▶ **GOAL OF THE EXERCISE**
Output only the stretch of the listing that starts at the line containing "inf C < x <" and ends at the line containing "set C := connectedComponentIn F x with hC", reproduced exactly with both ends.

▶ **RECORDS FOR THE EXERCISE**

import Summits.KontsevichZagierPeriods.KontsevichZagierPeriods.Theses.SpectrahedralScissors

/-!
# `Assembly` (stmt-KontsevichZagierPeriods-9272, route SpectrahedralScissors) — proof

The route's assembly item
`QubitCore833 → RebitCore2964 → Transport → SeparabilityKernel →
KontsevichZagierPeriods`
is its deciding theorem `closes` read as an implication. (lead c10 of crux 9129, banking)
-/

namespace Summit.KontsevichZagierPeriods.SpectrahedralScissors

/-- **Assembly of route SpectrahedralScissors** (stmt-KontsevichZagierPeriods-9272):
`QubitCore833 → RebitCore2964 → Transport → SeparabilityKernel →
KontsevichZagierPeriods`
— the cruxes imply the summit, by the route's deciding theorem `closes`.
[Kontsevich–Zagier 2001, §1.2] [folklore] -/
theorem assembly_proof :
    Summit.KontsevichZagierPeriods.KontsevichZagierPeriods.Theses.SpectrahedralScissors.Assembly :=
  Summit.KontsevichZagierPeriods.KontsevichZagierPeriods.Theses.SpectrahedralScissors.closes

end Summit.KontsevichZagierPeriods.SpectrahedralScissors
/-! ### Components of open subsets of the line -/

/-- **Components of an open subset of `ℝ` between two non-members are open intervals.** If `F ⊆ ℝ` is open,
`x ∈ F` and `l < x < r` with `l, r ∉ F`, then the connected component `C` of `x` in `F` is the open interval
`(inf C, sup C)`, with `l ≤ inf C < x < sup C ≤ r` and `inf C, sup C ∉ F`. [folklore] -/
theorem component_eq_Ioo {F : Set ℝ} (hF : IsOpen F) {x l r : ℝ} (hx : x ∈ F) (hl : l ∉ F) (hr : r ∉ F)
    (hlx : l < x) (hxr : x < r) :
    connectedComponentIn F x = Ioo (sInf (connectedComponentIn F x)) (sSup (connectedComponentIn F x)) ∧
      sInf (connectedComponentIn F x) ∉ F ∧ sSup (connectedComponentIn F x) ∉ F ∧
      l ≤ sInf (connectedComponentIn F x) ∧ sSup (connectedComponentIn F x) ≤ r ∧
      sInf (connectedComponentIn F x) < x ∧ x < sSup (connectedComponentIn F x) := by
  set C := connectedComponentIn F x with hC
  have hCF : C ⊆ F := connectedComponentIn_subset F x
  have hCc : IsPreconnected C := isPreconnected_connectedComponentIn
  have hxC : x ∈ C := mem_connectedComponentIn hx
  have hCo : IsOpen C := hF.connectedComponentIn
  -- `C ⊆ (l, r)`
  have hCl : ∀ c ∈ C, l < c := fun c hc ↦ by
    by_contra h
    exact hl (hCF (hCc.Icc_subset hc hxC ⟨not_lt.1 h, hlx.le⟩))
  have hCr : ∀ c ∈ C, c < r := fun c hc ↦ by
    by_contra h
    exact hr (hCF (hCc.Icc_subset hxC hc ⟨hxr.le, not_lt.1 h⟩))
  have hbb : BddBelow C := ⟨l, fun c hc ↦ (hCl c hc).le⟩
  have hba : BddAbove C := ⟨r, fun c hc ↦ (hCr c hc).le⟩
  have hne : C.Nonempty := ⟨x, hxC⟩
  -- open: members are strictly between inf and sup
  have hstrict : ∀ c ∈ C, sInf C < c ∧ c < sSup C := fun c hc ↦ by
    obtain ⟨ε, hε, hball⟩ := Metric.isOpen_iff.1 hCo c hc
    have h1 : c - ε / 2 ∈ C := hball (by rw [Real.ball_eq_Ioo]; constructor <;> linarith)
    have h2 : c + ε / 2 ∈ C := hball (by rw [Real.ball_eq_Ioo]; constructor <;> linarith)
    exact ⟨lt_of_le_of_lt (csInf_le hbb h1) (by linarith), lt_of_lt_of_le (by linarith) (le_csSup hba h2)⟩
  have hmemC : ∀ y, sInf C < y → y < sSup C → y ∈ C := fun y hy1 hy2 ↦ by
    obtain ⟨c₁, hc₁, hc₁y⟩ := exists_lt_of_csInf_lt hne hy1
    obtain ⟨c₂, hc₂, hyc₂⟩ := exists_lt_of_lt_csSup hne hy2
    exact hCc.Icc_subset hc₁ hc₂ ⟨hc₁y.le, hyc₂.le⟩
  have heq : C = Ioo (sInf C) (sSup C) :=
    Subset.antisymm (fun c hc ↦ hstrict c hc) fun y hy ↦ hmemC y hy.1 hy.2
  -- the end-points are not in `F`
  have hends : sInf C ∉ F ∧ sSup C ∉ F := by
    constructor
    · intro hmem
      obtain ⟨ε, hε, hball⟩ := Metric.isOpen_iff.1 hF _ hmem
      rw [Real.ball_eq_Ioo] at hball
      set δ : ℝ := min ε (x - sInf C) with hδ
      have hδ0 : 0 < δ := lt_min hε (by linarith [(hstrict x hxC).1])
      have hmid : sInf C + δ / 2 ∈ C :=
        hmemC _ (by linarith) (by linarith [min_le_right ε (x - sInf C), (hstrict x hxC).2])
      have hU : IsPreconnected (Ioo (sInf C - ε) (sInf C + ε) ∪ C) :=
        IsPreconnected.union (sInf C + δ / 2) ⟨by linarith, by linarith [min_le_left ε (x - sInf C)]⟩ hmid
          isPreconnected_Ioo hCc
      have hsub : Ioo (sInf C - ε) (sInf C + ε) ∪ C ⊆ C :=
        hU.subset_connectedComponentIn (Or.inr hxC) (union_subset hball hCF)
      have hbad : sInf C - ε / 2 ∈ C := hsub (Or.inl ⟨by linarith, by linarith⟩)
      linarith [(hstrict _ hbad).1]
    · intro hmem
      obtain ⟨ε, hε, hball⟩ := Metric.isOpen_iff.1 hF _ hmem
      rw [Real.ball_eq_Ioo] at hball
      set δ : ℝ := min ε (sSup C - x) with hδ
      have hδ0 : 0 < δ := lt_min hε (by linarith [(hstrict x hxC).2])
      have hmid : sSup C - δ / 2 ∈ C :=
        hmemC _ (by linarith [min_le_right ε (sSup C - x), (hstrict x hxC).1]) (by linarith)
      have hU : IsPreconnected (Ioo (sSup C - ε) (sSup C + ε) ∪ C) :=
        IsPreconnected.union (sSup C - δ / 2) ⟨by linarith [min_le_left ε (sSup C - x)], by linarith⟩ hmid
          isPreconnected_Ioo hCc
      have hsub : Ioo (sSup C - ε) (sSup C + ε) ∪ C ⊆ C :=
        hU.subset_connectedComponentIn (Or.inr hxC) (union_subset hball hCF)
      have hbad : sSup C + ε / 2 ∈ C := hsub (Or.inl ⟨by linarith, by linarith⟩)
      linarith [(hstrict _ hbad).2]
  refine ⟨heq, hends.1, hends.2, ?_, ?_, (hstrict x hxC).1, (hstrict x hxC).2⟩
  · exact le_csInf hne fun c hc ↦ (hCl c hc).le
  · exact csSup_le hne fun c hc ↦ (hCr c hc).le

▶ **TASK RESULT**
`(inf C, sup C)`, with `l ≤ inf C < x < sup C ≤ r` and `inf C, sup C ∉ F`. [folklore] -/
theorem component_eq_Ioo {F : Set ℝ} (hF : IsOpen F) {x l r : ℝ} (hx : x ∈ F) (hl : l ∉ F) (hr : r ∉ F)
    (hlx : l < x) (hxr : x < r) :
    connectedComponentIn F x = Ioo (sInf (connectedComponentIn F x)) (sSup (connectedComponentIn F x)) ∧
      sInf (connectedComponentIn F x) ∉ F ∧ sSup (connectedComponentIn F x) ∉ F ∧
      l ≤ sInf (connectedComponentIn F x) ∧ sSup (connectedComponentIn F x) ≤ r ∧
      sInf (connectedComponentIn F x) < x ∧ x < sSup (connectedComponentIn F x) := by
  set C := connectedComponentIn F x with hC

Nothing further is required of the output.